### TASK REQUIREMENTS
Under this line are the records; write out word for word the part that begins at the line containing "roots in the open" and ends at the line containing "column-deep cluster): legal", and no more.

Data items
____________________

import Summits.RiemannHypothesis.RiemannHypothesis.Theorems.TiltedLandingLaw421R3ColumnImmunity
import Summits.RiemannHypothesis.RiemannHypothesis.Theorems.TiltedLandingLaw421R3Hurwitz

/-!
# W-08 law421 · C1 (rh-idea-5 g27) — CLUSTER GLUE for STUB 1 (`RestSuccBotQ` ≡ `StepLawQ`)

Director (CA379) residual of record = `AntiEscapeCore` (tree #1053): the lowest band state `v` has an OVERLAPPING non-real
neighbour (a cluster of `c ≥ 2` conjugate pairs).  The cluster mechanism (RESULT-8/RIDER-9 words): if the cluster disc
`D(a, ρ)` is column-deep and DOMINATED on its circle (`‖Q·h′‖ < ‖Q′·h‖`, `F_j = Q·h`, `Q` the cluster polynomial of degree
`m = 2c + r`), Rouché gives exactly `m − 1` critical points of `F_j` in the disc; at a NON-Ready′ level the real ones number at
most `r + 1` (one simple one per zero-free slot, `μ − 1` at a tooth of multiplicity `μ`), so `≥ 2c − 2 ≥ 2` are non-real and one
of them is an upper zero of `F_{j+1}` in the column: a level-`(j+1)` band state by column immunity.

This file proves the GLUE pieces of that argument against the tree (all sorry-free):
* §1 `exists_upper_zero_of_nonreal` — conjugation symmetry: a non-real zero of `f^{(n)}` yields an UPPER zero with the same abscissa/height.
* §2 ★ `succ_of_nonreal_crit` — a non-real zero of `f^{(j+1)}` within `ρ` (in abscissa) of a centre `a` with `|a − x₀| + ρ ≤ R/2`, at a level
  carrying a band state ⇒ a level-`(j+1)` band state (no height clause: strip heredity is inside column immunity).
* §3 `re_iteratedDeriv_add_two_ne_zero_of_notReady` — at a non-Ready′ level, an off-tooth real critical point in range is SIMPLE
  (else it is an `NLEventOf` with `F·F″ = 0`).
* §4 `exists_tooth_between_of_notReady` — at a non-Ready′ level, between two real critical points in range lies a zero of `F_j`
  (contrapositive of tree `RhW08.Hurwitz.readyR2_of_two_crit`).
* §5 sockets (statements only, for C3/C4's Rouché desk): `DominatedCluster`, `ClusterCountSig` (exact count `m − 1`),
  `RealCritBoundSig` (real count `≤ r + 1` at non-Ready′ levels), and the door `ClusterLawQ`; ★ `clusterLawQ_of_nonrealWitness`
  shows the door follows from any mechanism producing ONE non-real critical point in the cluster disc (§2).
Nothing here bears on the truth of RH; `TiltedLandingLaw421` (24774) stays OPEN.
-/

namespace RhW08.ClusterQ

open Complex Set
open scoped ComplexConjugate
open Literature.Analysis.Complex
open RhIdea6.G17.W07C7 RhIdea6.G17.W07C7.Rev6 RhIdea6.G18.W07C8.Law421BirthS RhIdea6.G19.W07C11.Seam
open RhIdea6.G20.W07C12.Frac RhIdea6.G20.W07C12.StColP RhW07.C12.FieldSplit RhIdea6.G21.W07C13.TentMax
open RhW07.C14.TwoSided RhW07.C14.Classes RhW07.C14.Lineage RhW07.C14.Booking
open RhW07.C13.Heredity RhIdea6.G22.W07C15pre.Injection RhW07.E3.Cell RhW07.E3.Lit
open RhW08.Round1 RhW08.StSwap RhW08.Round2 RhW08.QuadW RhW08.SealSwapQ RhW08.SuccB RhW08.SuccSplit RhW08.SuccTheft
open RhW08.Column RhW08.Hurwitz

/-! ## §1 Conjugation symmetry -/

/-- A non-real zero of `f^{(n)}` (f entire, real on `ℝ`) has an UPPER-half-plane twin with the same abscissa and height. -/
theorem exists_upper_zero_of_nonreal {f : ℂ → ℂ} (hf : Differentiable ℂ f) (hreal : ∀ x : ℝ, (f (x : ℂ)).im = 0) (n : ℕ)
    {z : ℂ} (hz : iteratedDeriv n f z = 0) (hzim : z.im ≠ 0) :
    ∃ u : ℂ, iteratedDeriv n f u = 0 ∧ 0 < u.im ∧ u.re = z.re ∧ |u.im| = |z.im| := by
  rcases lt_or_gt_of_ne hzim with hneg | hpos
  · refine ⟨conj z, ?_, ?_, ?_, ?_⟩
    · exact conj_zero_of_real_entire (differentiable_iteratedDeriv_of_entire hf n) (im_iteratedDeriv_ofReal hf hreal n) hz
    · rw [Complex.conj_im]; linarith
    · rw [Complex.conj_re]
    · rw [Complex.conj_im, abs_neg]
  · exact ⟨z, hz, hpos, rfl, rfl⟩

/-! ## §2 Successor from one non-real critical point in a column-deep cluster disc -/

/-- ★ GLUE.  At a level `j` carrying a band state `v`, ONE non-real zero `z` of `f^{(j+1)}` whose abscissa is within `ρ` of a
centre `a` with `|a − x₀| + ρ ≤ R/2` gives a level-`(j+1)` band state (column immunity; no height clause). -/
theorem succ_of_nonreal_crit {η : ℝ} {f : ℂ → ℂ} {x₀ s hmax R Hs : ℝ} {B j : ℕ} {v z : ℂ} {a ρ : ℝ}
    (hE : EngineHyps5 2 η f x₀ s hmax R Hs B) (hv : StTrkDQ η f x₀ s hmax R Hs B j v)
    (hcol : |a - x₀| + ρ ≤ R / 2) (hz : iteratedDeriv (j + 1) f z = 0) (hzim : z.im ≠ 0) (hza : |z.re - a| ≤ ρ) :
    ∃ u : ℂ, StTrkDQ η f x₀ s hmax R Hs B (j + 1) u := by
  obtain ⟨u, hu0, huim, hure, -⟩ := exists_upper_zero_of_nonreal hE.1 hE.2.1 (j + 1) hz hzim
  have hucol : |u.re - x₀| ≤ R / 2 := by
    have h1 : |u.re - x₀| ≤ |u.re - a| + |a - x₀| := by
      have := abs_add_le (u.re - a) (a - x₀); rwa [show u.re - a + (a - x₀) = u.re - x₀ by ring] at this
    rw [hure] at h1 ⊢; linarith
  exact ⟨u, stTrkDQ_succ_of_column hE hv hu0 huim hucol⟩

/-- Disc form of §2: `‖z − a‖ ≤ ρ` instead of the abscissa condition. -/
theorem succ_of_nonreal_crit_disc {η : ℝ} {f : ℂ → ℂ} {x₀ s hmax R Hs : ℝ} {B j : ℕ} {v z : ℂ} {a ρ : ℝ}
    (hE : EngineHyps5 2 η f x₀ s hmax R Hs B) (hv : StTrkDQ η f x₀ s hmax R Hs B j v)
    (hcol : |a - x₀| + ρ ≤ R / 2) (hz : iteratedDeriv (j + 1) f z = 0) (hzim : z.im ≠ 0) (hza : ‖z - (a : ℂ)‖ ≤ ρ) :
    ∃ u : ℂ, StTrkDQ η f x₀ s hmax R Hs B (j + 1) u := by
  refine succ_of_nonreal_crit hE hv hcol hz hzim ?_
  have h1 : |(z - (a : ℂ)).re| ≤ ‖z - (a : ℂ)‖ := Complex.abs_re_le_norm _
  simp only [Complex.sub_re, Complex.ofReal_re] at h1
  exact h1.trans hza

/-! ## §3 Off-tooth real critical points are simple at non-Ready′ levels -/

/-- At a non-Ready′ level `j`, a real zero `x` of `f^{(j+1)}` in range with `f^{(j)}(x) ≠ 0` has `f^{(j+2)}(x) ≠ 0`
(otherwise `x` is an `NLEventOf f j` with `F·F″ = 0 ≥ 0`, making the level Ready′). -/
theorem re_iteratedDeriv_add_two_ne_zero_of_notReady {η : ℝ} {f : ℂ → ℂ} {x₀ s hmax R Hs : ℝ} {B j : ℕ} {u : ℂ}
    (hnr : ¬ ReadyR2 η f x₀ s hmax R Hs B j u) {x : ℝ} (hx : |x - x₀| < ((j : ℝ) + 3) * R / 2)
    (h1 : (iteratedDeriv (j + 1) f (x : ℂ)).re = 0) (h0 : (iteratedDeriv j f (x : ℂ)).re ≠ 0) :
    (iteratedDeriv (j + 2) f (x : ℂ)).re ≠ 0 := by
  intro h2
  exact hnr ⟨j, le_rfl, Or.inr ⟨x, hx, h1, h0, by rw [h2, mul_zero]⟩⟩

/-! ## §4 Two real critical points in range enclose a tooth (non-Ready′ levels) -/

/-- At a non-Ready′ level `j`, between two real zeros `c₁ < c₂` of `Re f^{(j+1)}` in range there is a zero of `Re f^{(j)}`
(contrapositive of `RhW08.Hurwitz.readyR2_of_two_crit`): each zero-free slot holds AT MOST ONE real critical point. -/
theorem exists_tooth_between_of_notReady {η : ℝ} {f : ℂ → ℂ} {x₀ s hmax R Hs : ℝ} {B j : ℕ} {u : ℂ}
    (hf : Differentiable ℂ f) (hnr : ¬ ReadyR2 η f x₀ s hmax R Hs B j u) {c₁ c₂ : ℝ} (hlt : c₁ < c₂)
    (hr₁ : |c₁ - x₀| < ((j : ℝ) + 3) * R / 2) (hr₂ : |c₂ - x₀| < ((j : ℝ) + 3) * R / 2)
    (h1 : (iteratedDeriv (j + 1) f (c₁ : ℂ)).re = 0) (h2 : (iteratedDeriv (j + 1) f (c₂ : ℂ)).re = 0) :
    ∃ x ∈ Icc c₁ c₂, (iteratedDeriv j f (x : ℂ)).re = 0 := by
  by_contra h
  push Not at h
  exact hnr (readyR2_of_two_crit hf η x₀ s hmax R Hs B j u hlt hr₁ hr₂ h1 h2 h)

/-! ## §5 Sockets for the Rouché desk and the door -/

/-- Zero count (with multiplicity) of `g` in the open disc `‖u − a‖ < ρ`. -/
noncomputable def zcount (g : ℂ → ℂ) (a ρ : ℝ) : ℝ :=
  ∑ᶠ u ∈ {u : ℂ | g u = 0 ∧ ‖u - (a : ℂ)‖ < ρ}, ((analyticOrderAt g u).toNat : ℝ)

/-- Real-zero count (with multiplicity) of `g` in the open disc. -/
noncomputable def zcountReal (g : ℂ → ℂ) (a ρ : ℝ) : ℝ :=
  ∑ᶠ u ∈ {u : ℂ | g u = 0 ∧ ‖u - (a : ℂ)‖ < ρ ∧ u.im = 0}, ((analyticOrderAt g u).toNat : ℝ)

/-- Non-real-zero count (with multiplicity) of `g` in the open disc. -/
noncomputable def zcountNonreal (g : ℂ → ℂ) (a ρ : ℝ) : ℝ :=
  ∑ᶠ u ∈ {u : ℂ | g u = 0 ∧ ‖u - (a : ℂ)‖ < ρ ∧ u.im ≠ 0}, ((analyticOrderAt g u).toNat : ℝ)

/-- DOMINATED CLUSTER of `G` in `D(a, ρ)`: `G = Q·h` with `Q` a polynomial map of degree `m` having all its roots in the open
disc, `h` entire and zero-free on the closed disc, and Rouché domination `‖Q·h′‖ < ‖Q′·h‖` on the circle. -/
def DominatedCluster (G : ℂ → ℂ) (a ρ : ℝ) (m : ℕ) : Prop :=
  ∃ (Q : Polynomial ℂ) (h : ℂ → ℂ), Q.natDegree = m ∧ (∀ z : ℂ, G z = Q.eval z * h z) ∧ Differentiable ℂ h ∧
    (∀ z : ℂ, ‖z - (a : ℂ)‖ ≤ ρ → h z ≠ 0) ∧ (∀ z : ℂ, Q.eval z = 0 → ‖z - (a : ℂ)‖ < ρ) ∧
    (∀ z : ℂ, ‖z - (a : ℂ)‖ = ρ → ‖Q.eval z * deriv h z‖ < ‖(Polynomial.derivative Q).eval z * h z‖)

/-- SOCKET (Rouché desk, C3/C4): a dominated cluster of degree `m ≥ 1` has exactly `m − 1` critical points in the disc
(Rouché `G′` vs `Q′·h` on the circle + Gauss–Lucas for `Q′`). -/
def ClusterCountSig : Prop :=
  ∀ (G : ℂ → ℂ) (a ρ : ℝ) (m : ℕ), 0 < ρ → 1 ≤ m → Differentiable ℂ G → DominatedCluster G a ρ m →
    zcount (deriv G) a ρ = (m : ℝ) - 1

/-- SOCKET (real pigeonhole, C1/C2): at a NON-Ready′ level `j` whose disc slice lies in range, the real critical points of
`f^{(j)}` in the disc number at most (real zeros of `f^{(j)}` in the disc, with multiplicity) `+ 1` — one simple critical point per
zero-free slot (§3, §4) and `μ − 1` at a tooth of multiplicity `μ`. -/
def RealCritBoundSig : Prop :=
  ∀ (η : ℝ) (f : ℂ → ℂ) (x₀ s hmax R Hs : ℝ) (B : ℕ), EngineHyps5 2 η f x₀ s hmax R Hs B →
    ∀ (j : ℕ) (v : ℂ) (a ρ : ℝ), iteratedDeriv j f ≠ 0 → ¬ ReadyR2 η f x₀ s hmax R Hs B j v →
      |a - x₀| + ρ < ((j : ℝ) + 3) * R / 2 →
      zcountReal (iteratedDeriv (j + 1) f) a ρ ≤ zcountReal (iteratedDeriv j f) a ρ + 1

/-- ★ THE CLUSTER DOOR (sufficient for the `AntiEscapeCore`-type residual when the overlapping neighbours form a dominated,
column-deep cluster): legal frame, band state at level `j`, level not Ready′, a dominated cluster disc `D(a, ρ)` of `f^{(j)}` with
`|a − x₀| + ρ ≤ R/2` holding at least FOUR MORE zeros than real zeros (two conjugate pairs) ⇒ a level-`(j+1)` band state. -/
def ClusterLawQ : Prop :=
  ∀ (η : ℝ) (f : ℂ → ℂ) (x₀ s hmax R Hs : ℝ) (B : ℕ), EngineHyps5 2 η f x₀ s hmax R Hs B →
    ∀ (j : ℕ) (v : ℂ) (a ρ : ℝ) (m : ℕ), StTrkDQ η f x₀ s hmax R Hs B j v → ¬ ReadyR2 η f x₀ s hmax R Hs B j v →
      0 < ρ → |a - x₀| + ρ ≤ R / 2 → DominatedCluster (iteratedDeriv j f) a ρ m →
      zcountReal (iteratedDeriv j f) a ρ + 4 ≤ (m : ℝ) →
      ∃ u : ℂ, StTrkDQ η f x₀ s hmax R Hs B (j + 1) u

/-- SOCKET (bookkeeping): in the situation of `ClusterLawQ`, the two counts force a NON-REAL critical point in the disc
(`zcount = zcountReal + zcountNonreal` over a finite zero set, `m − 1 − (r + 1) ≥ 2 > 0`). -/
def NonrealWitnessSig : Prop :=
  ∀ (η : ℝ) (f : ℂ → ℂ) (x₀ s hmax R Hs : ℝ) (B : ℕ), EngineHyps5 2 η f x₀ s hmax R Hs B →
    ∀ (j : ℕ) (v : ℂ) (a ρ : ℝ) (m : ℕ), StTrkDQ η f x₀ s hmax R Hs B j v → ¬ ReadyR2 η f x₀ s hmax R Hs B j v →
      0 < ρ → |a - x₀| + ρ ≤ R / 2 → DominatedCluster (iteratedDeriv j f) a ρ m →
      zcountReal (iteratedDeriv j f) a ρ + 4 ≤ (m : ℝ) →
      ∃ z : ℂ, iteratedDeriv (j + 1) f z = 0 ∧ z.im ≠ 0 ∧ ‖z - (a : ℂ)‖ < ρ

/-- ★ K: the door follows from the non-real witness (which the Rouché count + real pigeonhole + bookkeeping produce). -/
theorem clusterLawQ_of_nonrealWitness (hW : NonrealWitnessSig) : ClusterLawQ := by
  intro η f x₀ s hmax R Hs B hE j v a ρ m hv hnr hρ hcol hD hm
  obtain ⟨z, hz, hzim, hza⟩ := hW η f x₀ s hmax R Hs B hE j v a ρ m hv hnr hρ hcol hD hm
  exact succ_of_nonreal_crit_disc hE hv hcol hz hzim hza.le

/-- `R > 0` on a legal frame. -/
theorem R_pos_of_engine {η : ℝ} {f : ℂ → ℂ} {x₀ s hmax R Hs : ℝ} {B : ℕ} (hE : EngineHyps5 2 η f x₀ s hmax R Hs B) : 0 < R := by
  have h1 := hE.2.2.2.1; have h2 := hE.2.2.2.2.1; have h3 := hE.2.2.2.2.2.1; linarith

/-- Counts are nonnegative. -/
theorem zcountReal_nonneg (g : ℂ → ℂ) (a ρ : ℝ) : 0 ≤ zcountReal g a ρ :=
  finsum_nonneg fun _ => finsum_nonneg fun _ => Nat.cast_nonneg _

/-- ★★ K (bookkeeping, PROVED): the Rouché count socket and the real-pigeonhole socket together produce the non-real witness —
`zcount = zcountReal + zcountNonreal` over the finite zero set of `f^{(j+1)}` in the disc, and `(m − 1) − (r + 1) ≥ 2 > 0`. -/
theorem nonrealWitness_of_count_realBound (hC : ClusterCountSig) (hRB : RealCritBoundSig) : NonrealWitnessSig := by
  intro η f x₀ s hmax R Hs B hE j v a ρ m hv hnr hρ hcol hD hm
  have hRpos : 0 < R := R_pos_of_engine hE
  have hm1 : 1 ≤ m := by
    have h0 := zcountReal_nonneg (iteratedDeriv j f) a ρ
    have h4 : (1 : ℝ) ≤ (m : ℝ) := by linarith
    exact_mod_cast h4
  have hcount := hC (iteratedDeriv j f) a ρ m hρ hm1 (differentiable_iteratedDeriv_of_entire hE.1 j) hD
  rw [← iteratedDeriv_succ] at hcount
  have hrange : |a - x₀| + ρ < ((j : ℝ) + 3) * R / 2 := by
    have hj : (0 : ℝ) ≤ (j : ℝ) := Nat.cast_nonneg j
    nlinarith
  have hreal := hRB η f x₀ s hmax R Hs B hE j v a ρ hv.1 hnr hrange
  set g := iteratedDeriv (j + 1) f with hg
  have hgne : g ≠ 0 := iteratedDeriv_succ_ne_zero_of_zero hE.1 j hv.1 hv.2.1
  have hfin : {u : ℂ | g u = 0 ∧ ‖u - (a : ℂ)‖ < ρ}.Finite := by
    refine (finite_zeros_closedBall_of_entire (differentiable_iteratedDeriv_of_entire hE.1 (j + 1)) hgne (a : ℂ) ρ).subset ?_
    intro u hu
    exact ⟨Metric.mem_closedBall.mpr (by rw [dist_eq_norm]; exact hu.2.le), hu.1⟩
  have hset : {u : ℂ | g u = 0 ∧ ‖u - (a : ℂ)‖ < ρ} =
      {u : ℂ | g u = 0 ∧ ‖u - (a : ℂ)‖ < ρ ∧ u.im = 0} ∪ {u : ℂ | g u = 0 ∧ ‖u - (a : ℂ)‖ < ρ ∧ u.im ≠ 0} := by
    ext u; simp only [mem_setOf_eq, mem_union]; tauto
  have hdisj : Disjoint {u : ℂ | g u = 0 ∧ ‖u - (a : ℂ)‖ < ρ ∧ u.im = 0} {u : ℂ | g u = 0 ∧ ‖u - (a : ℂ)‖ < ρ ∧ u.im ≠ 0} :=
    Set.disjoint_left.mpr fun u hu hu' => hu'.2.2 hu.2.2
  have hsplit : zcount g a ρ = zcountReal g a ρ + zcountNonreal g a ρ := by
    unfold zcount zcountReal zcountNonreal
    rw [hset, finsum_mem_union hdisj (hfin.subset fun u hu => ⟨hu.1, hu.2.1⟩) (hfin.subset fun u hu => ⟨hu.1, hu.2.1⟩)]
  have hpos : 0 < zcountNonreal g a ρ := by linarith
  by_contra hno
  push Not at hno
  have hempty : {u : ℂ | g u = 0 ∧ ‖u - (a : ℂ)‖ < ρ ∧ u.im ≠ 0} = ∅ := by
    ext u
    simp only [mem_setOf_eq, mem_empty_iff_false, iff_false, not_and]
    intro hu hua him
    exact absurd hua (not_lt.mpr (hno u hu him))
  have h0 : zcountNonreal g a ρ = 0 := by unfold zcountNonreal; rw [hempty, finsum_mem_empty]
  linarith

/-- ★★ Hence the cluster door is reduced to the two analytic sockets. -/
theorem clusterLawQ_of_count_realBound (hC : ClusterCountSig) (hRB : RealCritBoundSig) : ClusterLawQ :=
  clusterLawQ_of_nonrealWitness (nonrealWitness_of_count_realBound hC hRB)

end RhW08.ClusterQ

____________________

### PROBLEM SOLUTION
/-- DOMINATED CLUSTER of `G` in `D(a, ρ)`: `G = Q·h` with `Q` a polynomial map of degree `m` having all its roots in the open
disc, `h` entire and zero-free on the closed disc, and Rouché domination `‖Q·h′‖ < ‖Q′·h‖` on the circle. -/
def DominatedCluster (G : ℂ → ℂ) (a ρ : ℝ) (m : ℕ) : Prop :=
  ∃ (Q : Polynomial ℂ) (h : ℂ → ℂ), Q.natDegree = m ∧ (∀ z : ℂ, G z = Q.eval z * h z) ∧ Differentiable ℂ h ∧
    (∀ z : ℂ, ‖z - (a : ℂ)‖ ≤ ρ → h z ≠ 0) ∧ (∀ z : ℂ, Q.eval z = 0 → ‖z - (a : ℂ)‖ < ρ) ∧
    (∀ z : ℂ, ‖z - (a : ℂ)‖ = ρ → ‖Q.eval z * deriv h z‖ < ‖(Polynomial.derivative Q).eval z * h z‖)

/-- SOCKET (Rouché desk, C3/C4): a dominated cluster of degree `m ≥ 1` has exactly `m − 1` critical points in the disc
(Rouché `G′` vs `Q′·h` on the circle + Gauss–Lucas for `Q′`). -/
def ClusterCountSig : Prop :=
  ∀ (G : ℂ → ℂ) (a ρ : ℝ) (m : ℕ), 0 < ρ → 1 ≤ m → Differentiable ℂ G → DominatedCluster G a ρ m →
    zcount (deriv G) a ρ = (m : ℝ) - 1

/-- SOCKET (real pigeonhole, C1/C2): at a NON-Ready′ level `j` whose disc slice lies in range, the real critical points of
`f^{(j)}` in the disc number at most (real zeros of `f^{(j)}` in the disc, with multiplicity) `+ 1` — one simple critical point per
zero-free slot (§3, §4) and `μ − 1` at a tooth of multiplicity `μ`. -/
def RealCritBoundSig : Prop :=
  ∀ (η : ℝ) (f : ℂ → ℂ) (x₀ s hmax R Hs : ℝ) (B : ℕ), EngineHyps5 2 η f x₀ s hmax R Hs B →
    ∀ (j : ℕ) (v : ℂ) (a ρ : ℝ), iteratedDeriv j f ≠ 0 → ¬ ReadyR2 η f x₀ s hmax R Hs B j v →
      |a - x₀| + ρ < ((j : ℝ) + 3) * R / 2 →
      zcountReal (iteratedDeriv (j + 1) f) a ρ ≤ zcountReal (iteratedDeriv j f) a ρ + 1

/-- ★ THE CLUSTER DOOR (sufficient for the `AntiEscapeCore`-type residual when the overlapping neighbours form a dominated,
column-deep cluster): legal frame, band state at level `j`, level not Ready′, a dominated cluster disc `D(a, ρ)` of `f^{(j)}` with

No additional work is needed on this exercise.